I love the idea of adding one or more subs like the Syzygy ones   to my system but I'm confused as how it would work. 

As I understand it you hook a wireless transmitter via RCA cables connected to your preamp outs. Then the signal is transmitted wirelessly to your sub, some of which even have DSP room correction. All good so far.

Here's what I don't get.

Say your speakers go done to 35hz, and typically the subs suggest setting the crossover around 120 or 80hz.

Doesn't this mean there is an overlap of what the subwoofers are covering and what your speakers are covering so both your speakers and sub are producing any music below 120 or 100? Doesn't this cause distortion?

Or does the DSP function solve this, so the sub is only functioning below your speakers?


cdc2

Showing 1 response by millercarbon

Doesn't this mean there is an overlap of what the subwoofers are covering and what your speakers are covering so both your speakers and sub are producing any music below 120 or 100?

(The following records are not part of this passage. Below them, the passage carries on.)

import Summits.BirchSwinnertonDyer.BirchSwinnertonDyer.Theorems.Rank2ObservatoryCubicFieldR209189PIDa
import HarnessLib

/-!
# BirchSwinnertonDyer — rank ≥ 2 observatory: class number one of the cubic field of `-214 + 253 * X - 31 * X ^ 2 + X ^ 3` (`Δ = 209189`) — the PID instance

HONEST FRAMING: per-curve certified theorems and census instruments; no claim on BSD in rank ≥ 2.

Companion of the per-FIELD file `Rank2ObservatoryCubicFieldR209189` of the KERNEL-2DESC instrument (design
`b2b-bsdr2-cert-3/KERNEL-2DESC.md` §9e–§9g): collects the per-prime certificate files
(Rank2ObservatoryCubicFieldR209189PIDa) into the certificate `cert` at every prime below the Minkowski certificate
bound and the `IsPrincipalIdealRing (𝓞 K)` instance
(`Rank2Observatory2DescPIDCertB.isPrincipalIdealRing_of_cert_lt`). Split off for file size; generated by the same
generator from the same checked data.
Sorry-free; axioms `propext`, `Classical.choice`, `Quot.sound`.
[cite: Marcus2018, Ch. 3 Thm. 27, Ch. 5 Cor. 2 of Thm. 37]
-/

-- single-conjunct summit: `Summit.BirchSwinnertonDyer.BirchSwinnertonDyer.…` repeats the name by design
set_option linter.dupNamespace false

noncomputable section

open scoped Classical NumberField

open Literature.NumberTheory.NumberFields Polynomial Module NumberField

namespace Summit.BirchSwinnertonDyer.BirchSwinnertonDyer.Rank2Observatory.TwoDescCubic

namespace FieldR209189

/-! ## Class number one -/

/-- The degree-one certificates at all primes below the Minkowski certificate bound `b = 130`
(`64·Δ < 799·b²`). [cite: Marcus2018, Ch. 5, Cor. 2 of Thm 37] -/
theorem cert (p : ℕ) (hpb : p < 130) (hp : p.Prime) (ψ : 𝓞 (CubicField (-31) 253 (-214)) →+* ZMod p) :
    ∃ e : 𝓞 (CubicField (-31) 253 (-214)), ψ e = 0 ∧ Prime e := by
  have h : p ∈ [2, 3, 5, 7, 11, 13, 17, 19, 23, 29, 31, 37, 41, 43, 47, 53, 59, 61, 67, 71, 73, 79, 83, 89, 97, 101, 103, 107, 109, 113, 127] := (by decide +kernel : ∀ p < 130, p.Prime → p ∈ [2, 3, 5, 7, 11, 13, 17, 19, 23, 29, 31, 37, 41, 43, 47, 53, 59, 61, 67, 71, 73, 79, 83, 89, 97, 101, 103, 107, 109, 113, 127]) p hpb hp
  simp only [List.mem_cons, List.not_mem_nil, or_false] at h
  rcases h with rfl | rfl | rfl | rfl | rfl | rfl | rfl | rfl | rfl | rfl | rfl | rfl | rfl | rfl | rfl | rfl | rfl | rfl | rfl | rfl | rfl | rfl | rfl | rfl | rfl | rfl | rfl | rfl | rfl | rfl | rfl
  · exact cert2 ψ
  · exact cert3 ψ
  · exact cert5 ψ
  · exact cert7 ψ
  · exact cert11 ψ
  · exact cert13 ψ
  · exact cert17 ψ
  · exact cert19 ψ
  · exact cert23 ψ
  · exact cert29 ψ
  · exact cert31 ψ
  · exact cert37 ψ
  · exact cert41 ψ
  · exact cert43 ψ
  · exact cert47 ψ
  · exact cert53 ψ
  · exact cert59 ψ
  · exact cert61 ψ
  · exact cert67 ψ
  · exact cert71 ψ
  · exact cert73 ψ
  · exact cert79 ψ
  · exact cert83 ψ
  · exact cert89 ψ
  · exact cert97 ψ
  · exact cert101 ψ
  · exact cert103 ψ
  · exact cert107 ψ
  · exact cert109 ψ
  · exact cert113 ψ
  · exact cert127 ψ

/-- `𝓞 K` is a PID: `Δ = 209189`, `64·Δ < 799·130²` so the Minkowski bound is `< 130`, and every
prime ideal of norm `< 130` is principal by the degree-one certificates (`Rank2Observatory2DescPIDCertB`).
[cite: Marcus2018, Ch. 5, Cor. 2 of Thm 37] -/
instance : IsPrincipalIdealRing (𝓞 (CubicField (-31) 253 (-214))) :=
  isPrincipalIdealRing_of_cert_lt irreducible aeval_α finrank_eq (b := 130) (by rw [disc_eq]; norm_num) cert

end FieldR209189

end Summit.BirchSwinnertonDyer.BirchSwinnertonDyer.Rank2Observatory.TwoDescCubic

end
import Mathlib

/-!
# Hodge-locus census — the divisibility step of PROPOSITION X41-STRATA (ENGINE B, gen 32, record §13d)

certified instances and evidence bearing on the general Hodge conjecture; no claim.

In the cells `(4,d,1)` (two coordinate planes meeting in a line, `k′ = 2`) the jump strata are
governed by a pair of coprime binary forms `h₁, h₂` of degree `d-1` and a form `g` of degree `d-2`.
The one non-formal step in the proof that `b = 2 ⟺ g divides a pencil member` is the elimination
"`g ∣ D·h₁`, `g ∣ D·h₂`, `h₁, h₂` without common factor ⇒ `g ∣ D`", after which a degree count
(`deg g = d-2 > 2 = deg D` for `d ≥ 5`) forces `D = 0`.  We record that step in its natural
generality (any GCD monoid, e.g. a polynomial ring over a field), together with the
explicit incidence identity of the model member `h_i = x_i^{d-1}`, `g = x₁^{d-2} + x₂^{d-2}`,
whose kernel quadric `x₁x₂` satisfies `g·x₁x₂ = x₂·h₁ + x₁·h₂` with the two NON-proportional
linear coefficients `x₂, x₁` — the witness that the model member lies on the main component of the
stratum `{b ≥ 1}`.
-/

namespace Summit.HodgeConjecture.HodgeConjecture.HodgeLocus.Census.X41

/-- If `g` divides `D * h₁` and `D * h₂` and `h₁, h₂` have no common non-unit divisor, then `g ∣ D`. -/
theorem dvd_of_dvd_mul_pair {α : Type*} [CommMonoidWithZero α] [GCDMonoid α]
    {g D h₁ h₂ : α} (hrel : IsRelPrime h₁ h₂) (hd₁ : g ∣ D * h₁) (hd₂ : g ∣ D * h₂) : g ∣ D := by
  have h1 : g ∣ gcd (D * h₁) (D * h₂) := dvd_gcd hd₁ hd₂
  have h2 : g ∣ D * gcd h₁ h₂ := (gcd_mul_left' D h₁ h₂).dvd_iff_dvd_right.mp h1
  have hu : IsUnit (gcd h₁ h₂) := hrel (gcd_dvd_left h₁ h₂) (gcd_dvd_right h₁ h₂)
  obtain ⟨u, hu'⟩ := hu
  rw [← hu'] at h2
  exact Units.dvd_mul_right.mp h2

/-- The model member of `(4,d,1)`: with `h₁ = x₁^(e+1)`, `h₂ = x₂^(e+1)`, `g = x₁^e + x₂^e`
(`e = d-2`), the quadric `x₁ * x₂` is a kernel quadric: `g * (x₁ * x₂) = x₂ * h₁ + x₁ * h₂`. -/
theorem model_incidence {R : Type*} [CommRing R] (x₁ x₂ : R) (e : ℕ) :
    (x₁ ^ e + x₂ ^ e) * (x₁ * x₂) = x₂ * x₁ ^ (e + 1) + x₁ * x₂ ^ (e + 1) := by
  ring

end Summit.HodgeConjecture.HodgeConjecture.HodgeLocus.Census.X41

Yes. That's the idea. The more overlap the better. The whole point of multiple subs (Swarm, distributed bass array, etc) is the more places the bass comes from the smoother, faster, and deeper the results.

 Doesn't this cause distortion?


Only in the sense that on paper it looks like the timing is all wrong. Which would indeed be a very serious problem, if we were talking about midrange and treble. Precise equidistant symmetry is absolutely critical in order to get good imaging from the stereo speakers.

Bass however is completely different. At 20 Hz for example a human being cannot even hear the sound AT ALL at less than one full wave. That's 1/20th of a second. Cannot hear it at all! We simply cannot localize low bass anywhere near like what we can with higher frequencies. Read up on it. Its two completely different animals.